Honestly, I was expecting the CEO to discover it was
Sherlock in his mansion. Seeing Cassie there kinda threw me.
As for the story, baby formula is stupid expensive! Fifteen years ago, I asked one of my employees if he wanted anything for Christmas. His girlfriend had had a baby two months before, and he said, "Get me some baby formula." He wrote down what he wanted. I went to the local warehouse club, and I think I spent sixty dollars. Sixty dollars! So I would totally believe that 1) there's a black market in baby formula and 2) there are people with a vested interest in keeping the price high who would kill for to keep things that way.

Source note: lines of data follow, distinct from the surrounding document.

import Summits.RiemannHypothesis.RiemannHypothesis.Theorems.WeilFormatCWindowLimit
import HarnessLib

/-!
# Format C: continuity of the window form along ALMOST-EVERYWHERE convergent, DOMINATED window families

Helper file (`--supports stmt-RiemannHypothesis-0098`, lead-track anchor), RH-free, no definitions, no named
facts. Seat rh-explicit-weil-3 (gen3). `WeilFormatCWindowLimit.lean` proves `tendsto_weilWindowForm_of_uniform`
for UNIFORMLY convergent, `N`-uniformly Lipschitz window families (truncated Fourier series). The converse of the
dictionary ("positivity on `C(a)` ⟹ positivity of the window form on `K(a)` ⊇ trigonometric windows", i.e.
COMPLETENESS of format C, `WeilFormatCWindowClosure.lean`) approximates a window function with JUMPS at `±a` by
smooth cut-offs `u·η_k ∈ C(a)`: convergence is only almost everywhere and the Lipschitz constants blow up, so the
archimedean energy needs an externally supplied majorant. This file is that variant of the limit machinery:

* `tendsto_integral_norm_sq_of_ae_tendsto`, `tendsto_integral_mul_of_ae_tendsto`, `tendsto_weilPoleForm_of_ae_tendsto`,
  `tendsto_weilIncrement_of_ae_tendsto`: `‖·‖₂²`, moments, the pole form and every increment `D_t` converge along
  window families (`u_N` measurable, vanishing off `[−a, a]`, `‖u_N‖ ≤ S₀`) converging to `φ` almost everywhere;
* `tendsto_archIntegral_of_le`: the archimedean energy `∫₀^∞ weilArchDensity·D_t(u_N)` converges as soon as
  `D_t(u_N) ≤ m(t)` with `weilArchDensity·m` integrable on `(0, ∞)` and `D_t(u_N) → D_t(φ)` for `t > 0`;
* `tendsto_weilWindowForm_of_ae_tendsto_of_le`: hence `weilWindowForm b (u_N) → weilWindowForm b φ`.
-/

set_option autoImplicit false
set_option linter.dupNamespace false  -- the mandated namespace repeats `RiemannHypothesis`

noncomputable section

open Complex Filter Set MeasureTheory
open scoped Real Topology ComplexConjugate ArithmeticFunction.vonMangoldt

namespace Summit.RiemannHypothesis.RiemannHypothesis.Theorems.WeilFormatC

open Literature.NumberTheory.LFunctions

variable {a : ℝ} {φ : ℝ → ℂ} {u : ℕ → ℝ → ℂ} {S₀ : ℝ}

/-- `∫ ‖u_N‖² → ∫ ‖φ‖²` along an a.e.-convergent bounded window family. -/
theorem tendsto_integral_norm_sq_of_ae_tendsto (hum : ∀ N, Measurable (u N))
    (huz : ∀ N x, x ∉ Icc (-a) a → u N x = 0) (hub : ∀ N x, ‖u N x‖ ≤ S₀)
    (hpt : ∀ᵐ x : ℝ, Tendsto (fun N ↦ u N x) atTop (𝓝 (φ x))) :
    Tendsto (fun N ↦ ∫ x : ℝ, ‖u N x‖ ^ 2) atTop (𝓝 (∫ x : ℝ, ‖φ x‖ ^ 2)) := by
  have hS₀ : 0 ≤ S₀ := (norm_nonneg _).trans (hub 0 0)
  refine tendsto_integral_of_dominated_convergence
    (fun x ↦ S₀ ^ 2 * (Icc (-a) a).indicator 1 x)
    (fun N ↦ ((hum N).norm.pow_const 2).aestronglyMeasurable) ?_
    (fun N ↦ Eventually.of_forall fun x ↦ ?_) (hpt.mono fun x hx ↦ (hx.norm).pow 2)
  · exact ((integrable_indicator_iff measurableSet_Icc).2
      (integrableOn_const (by simp [Real.volume_Icc]))).const_mul _
  · rw [Real.norm_of_nonneg (by positivity)]
    by_cases hx : x ∈ Icc (-a) a
    · rw [indicator_of_mem hx, Pi.one_apply, mul_one]
      have := hub N x
      have h0 : 0 ≤ ‖u N x‖ := norm_nonneg _
      nlinarith
    · rw [huz N x hx, indicator_of_notMem hx, norm_zero, mul_zero]
      simp

/-- Moments `∫ u_N·w → ∫ φ·w` against a continuous weight along an a.e.-convergent bounded window family. -/
theorem tendsto_integral_mul_of_ae_tendsto {w : ℝ → ℂ} (hw : Continuous w)
    (hum : ∀ N, Measurable (u N)) (huz : ∀ N x, x ∉ Icc (-a) a → u N x = 0)
    (hub : ∀ N x, ‖u N x‖ ≤ S₀) (hpt : ∀ᵐ x : ℝ, Tendsto (fun N ↦ u N x) atTop (𝓝 (φ x))) :
    Tendsto (fun N ↦ ∫ x : ℝ, u N x * w x) atTop (𝓝 (∫ x : ℝ, φ x * w x)) := by
  refine tendsto_integral_of_dominated_convergence
    (fun x ↦ (Icc (-a) a).indicator (fun x ↦ S₀ * ‖w x‖) x)
    (fun N ↦ ((hum N).mul hw.measurable).aestronglyMeasurable) ?_
    (fun N ↦ Eventually.of_forall fun x ↦ ?_) (hpt.mono fun x hx ↦ hx.mul tendsto_const_nhds)
  · exact (integrable_indicator_iff measurableSet_Icc).2
      ((continuous_const.mul hw.norm).continuousOn.integrableOn_Icc)
  · by_cases hx : x ∈ Icc (-a) a
    · rw [indicator_of_mem hx, norm_mul]
      exact mul_le_mul_of_nonneg_right (hub N x) (norm_nonneg _)
    · rw [huz N x hx, indicator_of_notMem hx, zero_mul, norm_zero]

/-- The pole form converges along an a.e.-convergent bounded window family. -/
theorem tendsto_weilPoleForm_of_ae_tendsto (hum : ∀ N, Measurable (u N))
    (huz : ∀ N x, x ∉ Icc (-a) a → u N x = 0) (hub : ∀ N x, ‖u N x‖ ≤ S₀)
    (hpt : ∀ᵐ x : ℝ, Tendsto (fun N ↦ u N x) atTop (𝓝 (φ x))) :
    Tendsto (fun N ↦ weilPoleForm (u N)) atTop (𝓝 (weilPoleForm φ)) := by
  unfold weilPoleForm
  have hc : Continuous fun x : ℝ ↦ ((Real.cosh (x / 2) : ℝ) : ℂ) :=
    Complex.continuous_ofReal.comp (Real.continuous_cosh.comp (continuous_id.div_const 2))
  have hs : Continuous fun x : ℝ ↦ ((Real.sinh (x / 2) : ℝ) : ℂ) :=
    Complex.continuous_ofReal.comp (Real.continuous_sinh.comp (continuous_id.div_const 2))
  have h1 := tendsto_integral_mul_of_ae_tendsto hc hum huz hub hpt
  have h2 := tendsto_integral_mul_of_ae_tendsto hs hum huz hub hpt
  exact ((h1.norm.pow 2).const_mul 2).sub ((h2.norm.pow 2).const_mul 2)

/-- Almost-everywhere statements are invariant under translation of the real line. -/
theorem ae_comp_add_right {p : ℝ → Prop} (h : ∀ᵐ x : ℝ, p x) (t : ℝ) : ∀ᵐ x : ℝ, p (x + t) := by
  rw [ae_iff] at h ⊢
  have : {x : ℝ | ¬p (x + t)} = (fun x ↦ x + t) ⁻¹' {y | ¬p y} := rfl
  rw [this, measure_preimage_add_right]
  exact h

/-- Every increment `D_t(u_N) → D_t(φ)` along an a.e.-convergent bounded window family. -/
theorem tendsto_weilIncrement_of_ae_tendsto (hum : ∀ N, Measurable (u N))
    (huz : ∀ N x, x ∉ Icc (-a) a → u N x = 0) (hub : ∀ N x, ‖u N x‖ ≤ S₀)
    (hpt : ∀ᵐ x : ℝ, Tendsto (fun N ↦ u N x) atTop (𝓝 (φ x))) (t : ℝ) :
    Tendsto (fun N ↦ weilIncrement (u N) t) atTop (𝓝 (weilIncrement φ t)) := by
  have hS₀ : 0 ≤ S₀ := (norm_nonneg _).trans (hub 0 0)
  have hpt' : ∀ᵐ x : ℝ, Tendsto (fun N ↦ u N (x + t)) atTop (𝓝 (φ (x + t))) :=
    ae_comp_add_right hpt t
  unfold weilIncrement
  refine tendsto_integral_of_dominated_convergence
    (fun x ↦ 2 * S₀ ^ 2 * ((Icc (-a) a).indicator 1 (x + t) + (Icc (-a) a).indicator 1 x))
    (fun N ↦ ((((hum N).comp (measurable_id.add_const t)).sub (hum N)).norm.pow_const 2
      |>.aestronglyMeasurable)) ?_ (fun N ↦ Eventually.of_forall fun x ↦ ?_)
    ((hpt'.and hpt).mono fun x hx ↦ ((hx.1.sub hx.2).norm).pow 2)
  · refine Integrable.const_mul (Integrable.add ?_ ?_) _
    · exact ((integrable_indicator_iff measurableSet_Icc).2
        (integrableOn_const (by simp [Real.volume_Icc]))).comp_add_right t
    · exact (integrable_indicator_iff measurableSet_Icc).2 (integrableOn_const (by simp [Real.volume_Icc]))
  · rw [Real.norm_of_nonneg (by positivity)]
    exact norm_sub_sq_le_window_bound' (huz N) (hub N) t x

/-- **The archimedean energy converges under an external majorant.** If `D_t(u_N) ≤ m(t)` for `t > 0` with
`weilArchDensity·m` integrable on `(0,∞)` and `D_t(u_N) → D_t(φ)` for every `t > 0`, then
`∫₀^∞ weilArchDensity·D_t(u_N) → ∫₀^∞ weilArchDensity·D_t(φ)`. -/
theorem tendsto_archIntegral_of_le (hum : ∀ N, Measurable (u N)) {m : ℝ → ℝ}
    (hm : IntegrableOn (fun t ↦ weilArchDensity t * m t) (Ioi 0))
    (hdom : ∀ N t, 0 < t → weilIncrement (u N) t ≤ m t)
    (hinc : ∀ t, 0 < t → Tendsto (fun N ↦ weilIncrement (u N) t) atTop (𝓝 (weilIncrement φ t))) :
    Tendsto (fun N ↦ ∫ t in Ioi (0 : ℝ), weilArchDensity t * weilIncrement (u N) t) atTop
      (𝓝 (∫ t in Ioi (0 : ℝ), weilArchDensity t * weilIncrement φ t)) := by
  refine tendsto_integral_of_dominated_convergence (fun t ↦ weilArchDensity t * m t)
    (fun N ↦ (measurable_weilArchDensity.mul (measurable_weilIncrement (hum N))).aestronglyMeasurable)
    hm (fun N ↦ ?_) ?_
  · refine (ae_restrict_iff' measurableSet_Ioi).2 (Eventually.of_forall fun t ht ↦ ?_)
    rw [Real.norm_of_nonneg (mul_nonneg (weilArchDensity_pos ht).le (weilIncrement_nonneg _ _))]
    exact mul_le_mul_of_nonneg_left (hdom N t ht) (weilArchDensity_pos ht).le
  · exact (ae_restrict_iff' measurableSet_Ioi).2
      (Eventually.of_forall fun t ht ↦ (hinc t ht).const_mul _)

/-- **The window form converges along an a.e.-convergent bounded window family with an archimedean
majorant**: `weilWindowForm b (u_N) → weilWindowForm b φ` (any window parameter `b`). -/
theorem tendsto_weilWindowForm_of_ae_tendsto_of_le (hum : ∀ N, Measurable (u N))
    (huz : ∀ N x, x ∉ Icc (-a) a → u N x = 0) (hub : ∀ N x, ‖u N x‖ ≤ S₀)
    (hpt : ∀ᵐ x : ℝ, Tendsto (fun N ↦ u N x) atTop (𝓝 (φ x))) {m : ℝ → ℝ}
    (hm : IntegrableOn (fun t ↦ weilArchDensity t * m t) (Ioi 0))
    (hdom : ∀ N t, 0 < t → weilIncrement (u N) t ≤ m t) (b : ℝ) :
    Tendsto (fun N ↦ weilWindowForm b (u N)) atTop (𝓝 (weilWindowForm b φ)) := by
  have hinc : ∀ t, Tendsto (fun N ↦ weilIncrement (u N) t) atTop (𝓝 (weilIncrement φ t)) :=
    tendsto_weilIncrement_of_ae_tendsto hum huz hub hpt
  have harch := tendsto_archIntegral_of_le hum hm hdom fun t _ ↦ hinc t
  have hprime : Tendsto (fun N ↦ ∑ n ∈ weilPrimeIndex b,
      (Λ n : ℝ) / Real.sqrt n * weilIncrement (u N) (Real.log n)) atTop
      (𝓝 (∑ n ∈ weilPrimeIndex b, (Λ n : ℝ) / Real.sqrt n * weilIncrement φ (Real.log n))) :=
    tendsto_finsetSum _ fun n _ ↦ (hinc _).const_mul _
  have hpole := tendsto_weilPoleForm_of_ae_tendsto hum huz hub hpt
  have hnorm := tendsto_integral_norm_sq_of_ae_tendsto hum huz hub hpt
  unfold weilWindowForm weilDirichletEnergy
  exact (hpole.add (hprime.add harch)).sub (hnorm.const_mul _)

end Summit.RiemannHypothesis.RiemannHypothesis.Theorems.WeilFormatC

end
/-- Conversely the transfer factor MUST exceed 1: under `(1 − 10δ)ℓ = 1` with ℓ > 0, `δ > 0 ⟺ ℓ > 1` (so a transfer
inequality with factor ≤ 1 — e.g. the trivial `d_{k+1}(Z′) ≤ d_k(Z)`-type bounds — cannot close the ledger). [cite: Balaban1988RG2Cluster, p.21 (after (2.41))] -/
theorem delta_pos_iff_of_R22gen (c : Consts) {ℓ : ℝ} (hℓ : 0 < ℓ) (h : c.R22gen ℓ) : 0 < c.δ ↔ 1 < ℓ := by
  unfold R22gen at h
  have h' : c.δ * ℓ = (ℓ - 1) / 10 := by linear_combination (-1 / 10 : ℝ) * h
  constructor
  · intro hδ
    have := mul_pos hδ hℓ
    linarith
  · intro h1
    by_contra hc
    rw [not_lt] at hc
    have : c.δ * ℓ ≤ 0 := mul_nonpos_of_nonpos_of_nonneg hc hℓ.le
    linarith

/-- The merging-rate arithmetic of cell GAPS.md G-B13-10 with a general transfer factor: under `(1 − 10δ)ℓ = 1`,
`(1 − 6δ)ℓ = 1 + 4δℓ`, `(1 − 7δ)ℓ = 1 + 3δℓ`, `(1 − 9δ)ℓ = 1 + δℓ` — so the factors produced by (2.27) at scale k + 1
on p. 20 and in (2.39) are `exp 5(1 + jδℓ)κ` per extra domain, not the printed `exp 5κ` (absorbed by "ε₁ sufficiently
small"; `rate239_of_R22` is the case ℓ = L/2, j = 1). [cite: Balaban1988RG2Cluster, (2.37) p.20 and (2.39) p.21] -/
theorem rates_of_R22gen (c : Consts) {ℓ : ℝ} (h : c.R22gen ℓ) :
    (1 - 6 * c.δ) * ℓ = 1 + 4 * c.δ * ℓ ∧ (1 - 7 * c.δ) * ℓ = 1 + 3 * c.δ * ℓ ∧
      (1 - 9 * c.δ) * ℓ = 1 + c.δ * ℓ := by
  unfold R22gen at h
  exact ⟨by linear_combination h, by linear_combination h, by linear_combination h⟩
/-- `Ω^c` («Ω^c means a complement in T_η»). [cite: Balaban1982Higgs1, Prop. 2.1 p.611] -/
def outside (Ω : Finset (HiggsLattice.Site P 0)) : Finset (HiggsLattice.Site P 0) := Finset.univ.filter fun y => y ∉ Ω

/-- membership in `Ω^c`. [cite: Balaban1982Higgs1, Prop. 2.1 p.611] -/
theorem mem_outside {Ω : Finset (HiggsLattice.Site P 0)} {y : HiggsLattice.Site P 0} : y ∈ outside Ω ↔ y ∉ Ω := by
  unfold outside; simp

/-- r14's `dist(supp f, Ω^c)` is below `|z − y|` for `f(y) ≠ 0`, `z ∉ Ω`. [cite: Balaban1982Higgs1, Prop. 2.1 (2.26) p.610 «dist(supp f, Ω^c)»] -/
theorem bdistSteps_le_tdist (Ω : Finset (HiggsLattice.Site P 0)) {f : ScalarField P 0 N} {y z : HiggsLattice.Site P 0} (hy : f y ≠ 0)
    (hz : z ∉ Ω) : bdistSteps Ω f ≤ (HiggsLattice.Site.tdist z y : ℝ) := by
  classical
  have hmem : (y, z) ∈ suppF f ×ˢ (Finset.univ.filter fun y : HiggsLattice.Site P 0 => y ∉ Ω) := by
    rw [Finset.mem_product]
    refine ⟨?_, Finset.mem_filter.2 ⟨Finset.mem_univ _, hz⟩⟩
    unfold suppF
    exact Finset.mem_filter.2 ⟨Finset.mem_univ _, hy⟩
  have hne : (suppF f ×ˢ (Finset.univ.filter fun y : HiggsLattice.Site P 0 => y ∉ Ω)).Nonempty := ⟨_, hmem⟩
  unfold bdistSteps
  rw [dif_pos hne, tdist_comm z y]
  exact_mod_cast Finset.inf'_le (fun p : HiggsLattice.Site P 0 × HiggsLattice.Site P 0 => HiggsLattice.Site.tdist p.1 p.2) hmem

/-- membership in `supp f`. [cite: Balaban1982Higgs1, Prop. 2.1 p.610 «supp f»] -/
theorem mem_suppF {f : ScalarField P 0 N} {z : HiggsLattice.Site P 0} (hz : f z ≠ 0) : z ∈ suppF f := by
  classical
  unfold suppF
  exact Finset.mem_filter.2 ⟨Finset.mem_univ _, hz⟩

end Dist

variable {d L : ℕ}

All in all, I liked it. "Miss Understood" wasn't the episode I wanted with only five left -- like last week, I don't see this advancing the Reichenbach plot any -- but the character work, and seeing Sherlock get another human being open up, was nice. There are reasons I'm going to miss Jonny Lee Miller's Sherlock Holmes, and it's scenes like Sherlock and Cassie at the table and the scene of them at the end that are the reason why -- Miller's Sherlock is, deep down, a sentimental man who, with time and effort, has learned how to be a human being.